Some health outcomes indicators – such as life expectancy rates, infant mortality rates and cancer mortality rates – are available. However, improvements in these are a function of many factors over which the NHS often has little influence. The relative scarcity of readily accessible outcome data specific to the NHS forces any analysis to rely heavily on process indicators, on the assumption that they provide a reasonable proxy for health outcomes.”5
CMS has done little to delineate between subjective and objective quality in healthcare. Moreover, CMS does not acknowledge that quality is frequently completely irrelevant in many of its “shoppable” services as long as a phlebotomist can hit a vein. Where quality is irrelevant, value for money depends primarily on cost, though as a general principle healthcare services that don’t involve quality – like a strep throat swab – are relatively inexpensive. Where quality is essential but economically intangible, value for money is an elusive concept.

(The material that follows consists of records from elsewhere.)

import Summits.Ventures.CertifiedQuantumChemistry.Certificates.HubbardRingL4LiftPHPSD
import Summits.Ventures.CertifiedQuantumChemistry.Certificates.HubbardRingL4LiftCoeffRows
import HarnessLib

/-!
# Ventures/CertifiedQuantumChemistry — Certificates/HubbardRingL4LiftGMapRows.lean: the `G`-coefficients of the L = 4 lift
# family are the pair-valued `G`-map of its coefficients (kernel), the last coefficientwise input of the layer-2 assembly

HONEST FRAMING (verbatim): certified bounds for a stated model Hamiltonian in a stated basis; not a
claim about the real molecule beyond that model. Auxiliary objects only; no model energy is bounded here.

Seat rdm-B (gen 42; layer 2, part (a′), of the lift assembly — twin of §2 of `…LiftCoeffRows.lean` for the `G`-matrix).
The `G`-map is LINEAR (no constant term), so along the family `G(γ(ε,δ), Γ(ε,δ)) = Σ_jk ε^j δ^k G_jk` as soon as
`G_jk = gMapP (γ_jk, Γ_jk)` for each of the coefficients `(j, k)`; these six finite identities of rational pairs
(`64 × 64` entries each, `O(1)` work per entry) are decided by the kernel here, one coefficient per `decide` (the
tables `liftGm_jk` of `…LiftPHPSD.lean` were emitted from the lift's particle–hole BLOCKS, the tables `γ_jk`, `Γ_jk` of
`…LiftPairPSD.lean` from its pair blocks; the identity was re-verified in exact arithmetic before filing,
`tools/x14-g42/verify/check_gmap.py`). With `realGm_posSemidef` (`…LiftPHPSD.lean`) this gives the `G`-condition of
the family in the assembly file `…LiftFeasible.lean`. 0 sorry, 0 def, standard axioms.
-/

set_option linter.style.longLine false

namespace Summit.Ventures.CertifiedQuantumChemistry

namespace LiftL4

open Matrix Finset SqrtTwo DQGGap
open Literature.MathematicalPhysics.QuantumLattice

/-! ## The `G`-coefficients are the `G`-map of the coefficients (kernel) -/

/-- `G_{00} = gMapP (γ_{00}, Γ_{00})` (kernel evaluation; one coefficient per `decide`). -/
theorem liftGm_eq_gMapP00 : ∀ (I J : Fin (4 * 2 * (4 * 2))),
    toFinP (GamP (liftGm 0 0)) I J = toFinP (gMapP (gamP (liftGam 0 0)) (GamP (liftGG 0 0))) I J := by
  decide +kernel

/-- `G_{01} = gMapP (γ_{01}, Γ_{01})` (both sides vanish; kernel evaluation). -/
theorem liftGm_eq_gMapP01 : ∀ (I J : Fin (4 * 2 * (4 * 2))),
    toFinP (GamP (liftGm 0 1)) I J = toFinP (gMapP (gamP (liftGam 0 1)) (GamP (liftGG 0 1))) I J := by
  decide +kernel

/-- `G_{10} = gMapP (γ_{10}, Γ_{10})` (kernel evaluation; one coefficient per `decide`). -/
theorem liftGm_eq_gMapP10 : ∀ (I J : Fin (4 * 2 * (4 * 2))),
    toFinP (GamP (liftGm 1 0)) I J = toFinP (gMapP (gamP (liftGam 1 0)) (GamP (liftGG 1 0))) I J := by
  decide +kernel

/-- `G_{11} = gMapP (γ_{11}, Γ_{11})` (both sides vanish; kernel evaluation). -/
theorem liftGm_eq_gMapP11 : ∀ (I J : Fin (4 * 2 * (4 * 2))),
    toFinP (GamP (liftGm 1 1)) I J = toFinP (gMapP (gamP (liftGam 1 1)) (GamP (liftGG 1 1))) I J := by
  decide +kernel

/-- `G_{20} = gMapP (γ_{20}, Γ_{20})` (kernel evaluation; one coefficient per `decide`). -/
theorem liftGm_eq_gMapP20 : ∀ (I J : Fin (4 * 2 * (4 * 2))),
    toFinP (GamP (liftGm 2 0)) I J = toFinP (gMapP (gamP (liftGam 2 0)) (GamP (liftGG 2 0))) I J := by
  decide +kernel

/-- `G_{21} = gMapP (γ_{21}, Γ_{21})` (kernel evaluation; one coefficient per `decide`). -/
theorem liftGm_eq_gMapP21 : ∀ (I J : Fin (4 * 2 * (4 * 2))),
    toFinP (GamP (liftGm 2 1)) I J = toFinP (gMapP (gamP (liftGam 2 1)) (GamP (liftGG 2 1))) I J := by
  decide +kernel

/-- **`G_jk = gMapP (γ_jk, Γ_jk)` for all coefficients** of the lift family (assembled). -/
theorem liftGm_eq_gMapP : ∀ (j : Fin 3) (k : Fin 2) (I J : Fin (4 * 2 * (4 * 2))),
    toFinP (GamP (liftGm j k)) I J = toFinP (gMapP (gamP (liftGam j k)) (GamP (liftGG j k))) I J := by
  intro j k
  fin_cases j <;> fin_cases k
  exacts [liftGm_eq_gMapP00, liftGm_eq_gMapP01, liftGm_eq_gMapP10, liftGm_eq_gMapP11, liftGm_eq_gMapP20,
    liftGm_eq_gMapP21]

end LiftL4

end Summit.Ventures.CertifiedQuantumChemistry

Since the 1999 publication of To Err is Human in 1999 and the 2007 release of the Triple Aim, CMS has implemented a vast quality reporting framework at incalculable system cost in the form of Quality Measures, HEDIS Measures, Consumer Assessment of Healthcare Providers & Systems, etc. Like Seinfeld’s The Car Reservation episode, creating a reporting framework and enforcing a reporting framework are not the same thing, and neither is the same as measuring health outcomes. After 20 years, CMS has abundant evidence to demonstrate the fallacy of assuming that process measures “provide a reasonable proxy for health outcomes.”
There is no way to calculate value for money in healthcare without transparency about cost and quality.

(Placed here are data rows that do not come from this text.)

/-- **(F2) with the literal filters.** [cite: Shelstad1979, §4 p. 25] -/
theorem exists_fibrePoint_wall_filter {b : W → ℂ × ℂ × ℂ} {S_b : Finset W} {c_b : W → Fin 3 → ℝ} (hb : bzClassMap S_b c_b = b) {T : Finset W}
    (hT : T ⊆ Finset.univ.filter (fun w => (b w).1 ^ 2 = 4 * (b w).2.1)) :
    ∃ c_T : W → Fin 3 → ℝ, bzClassMap (S_b.filter (fun w => (b w).1 ^ 2 ≠ 4 * (b w).2.1) ∪ T) c_T = b ∧
      (∀ w ∈ Finset.univ.filter (fun w => (b w).1 ^ 2 = 4 * (b w).2.1), w ∉ T → c_T w 0 = c_T w 2) ∧ (∀ w ∈ T, c_T w 0 = 0) ∧
      (∀ w, w ∉ Finset.univ.filter (fun w => (b w).1 ^ 2 = 4 * (b w).2.1) → w ∉ S_b.filter (fun w => (b w).1 ^ 2 ≠ 4 * (b w).2.1) ∪ T →
        Circle.exp (c_T w 0) ≠ Circle.exp (c_T w 2)) ∧
      (∀ w, w ∉ Finset.univ.filter (fun w => (b w).1 ^ 2 = 4 * (b w).2.1) → w ∈ S_b.filter (fun w => (b w).1 ^ 2 ≠ 4 * (b w).2.1) ∪ T → c_T w 0 ≠ 0) ∧
      c_T ∈ closure (RegS (S_b.filter (fun w => (b w).1 ^ 2 ≠ 4 * (b w).2.1) ∪ T)) :=
  exists_fibrePoint_wall hb _ _ (mem_filter_central_iff b) (mem_filter_not_central_iff b S_b) hT

/-! ## §7 (ED. 2) Verbatim twins of the hypotheses `hF2`, `hF3` of ★ `bzLocalSurjWall_of_bricks` (p851580) — docking by bare name -/

/-- **(F2) IN THE TOKENS OF ★ `bzLocalSurjWall_of_bricks`'s `hF2`** (conjunct order (i)(ii)(iii)(iv)(v), premises «`w ∉ S₀ ∪ T` ∧ central» ∕ «`w ∈ S₀ ∪ T`, `w ∉ T`» ∕ «`w ∉ S₀ ∪ T` ∧
non-central», no closure conjunct): `hF2 := exists_fibrePoint_wall_bricks`. [cite: Shelstad1979, §4 p. 25] [cite: Bouaziz1994IntegralesOrbitales, §5.2 p. 588] -/
theorem exists_fibrePoint_wall_bricks (b : W → ℂ × ℂ × ℂ) (S_b : Finset W) (c_b : W → Fin 3 → ℝ) (hb : bzClassMap S_b c_b = b)
    (T : Finset W) (hT : T ⊆ Finset.univ.filter (fun w => (b w).1 ^ 2 = 4 * (b w).2.1)) :
    ∃ c_T : W → Fin 3 → ℝ,
      bzClassMap (S_b.filter (fun w => (b w).1 ^ 2 ≠ 4 * (b w).2.1) ∪ T) c_T = b ∧
      (∀ w, w ∉ S_b.filter (fun w => (b w).1 ^ 2 ≠ 4 * (b w).2.1) ∪ T → (b w).1 ^ 2 = 4 * (b w).2.1 → c_T w 0 = c_T w 2) ∧
      (∀ w ∈ T, c_T w 0 = 0) ∧
      (∀ w ∈ S_b.filter (fun w => (b w).1 ^ 2 ≠ 4 * (b w).2.1) ∪ T, w ∉ T → c_T w 0 ≠ 0) ∧
      (∀ w, w ∉ S_b.filter (fun w => (b w).1 ^ 2 ≠ 4 * (b w).2.1) ∪ T → (b w).1 ^ 2 ≠ 4 * (b w).2.1 → Circle.exp (c_T w 0) ≠ Circle.exp (c_T w 2)) := by
  obtain ⟨c_T, h1, h2, h3, h4, h5, -⟩ := exists_fibrePoint_wall_filter hb hT
  refine ⟨c_T, h1, fun w hwS hcen => h2 w ((mem_filter_central_iff b w).2 hcen) (fun hwT => hwS (Finset.mem_union_right _ hwT)), h3,
    fun w hwS hwT => h5 w ?_ hwS, fun w hwS hnc => h4 w (fun hwZ => hnc ((mem_filter_central_iff b w).1 hwZ)) hwS⟩
  -- `w ∈ S₀ ∪ T`, `w ∉ T` ⇒ `w ∈ S₀` ⇒ non-central
  intro hwZ
  rcases Finset.mem_union.1 hwS with hw0 | hw0
  · exact ((mem_filter_not_central_iff b S_b w).1 hw0).2 ((mem_filter_central_iff b w).1 hwZ)
  · exact hwT hw0

/-- **(F3) IN THE TOKENS OF ★ `bzLocalSurjWall_of_bricks`'s `hF3`** (per-chart simple form, non-centrality as the premise): `hF3 := exists_forall_circleExp_ne_of_dist_bzClassMap_lt_bricks`.
[cite: Bouaziz1994IntegralesOrbitales, §5.1 p. 588] [cite: Shelstad1979, §4 p. 22] -/
theorem exists_forall_circleExp_ne_of_dist_bzClassMap_lt_bricks (b : W → ℂ × ℂ × ℂ) :
    ∃ ε₁ : ℝ, 0 < ε₁ ∧ ∀ (S : Finset W) (c : W → Fin 3 → ℝ), dist (bzClassMap S c) b < ε₁ →
      ∀ w, w ∉ S → (b w).1 ^ 2 ≠ 4 * (b w).2.1 → Circle.exp (c w 0) ≠ Circle.exp (c w 2) := by
  obtain ⟨ε, hε, h⟩ := exists_forall_regular_off_of_dist_bzClassMap_lt b _ (mem_filter_central_iff b)
  exact ⟨ε, hε, fun S c hc w hwS hnc => (h S c hc w (fun hwZ => hnc ((mem_filter_central_iff b w).1 hwZ))).1 hwS⟩

end Literature.NumberTheory.Rogawski1990

end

If CMS or health economy stakeholders cannot measure healthcare quality, then value for money in healthcare is unachievable…which may leave every health economy stakeholder to restructure its business model to survive under price caps. Of course, if CMS cannot measure healthcare quality, then its quality reporting framework is logically part of the oft-cited administrative waste in healthcare.
America has a history of doing challenging things. Figuring out how to measure healthcare quality is challenging, but it is the most important initiative for America’s fiscal health, which is inextricably linked to the health economy, which continues to grow at an unsustainable rate.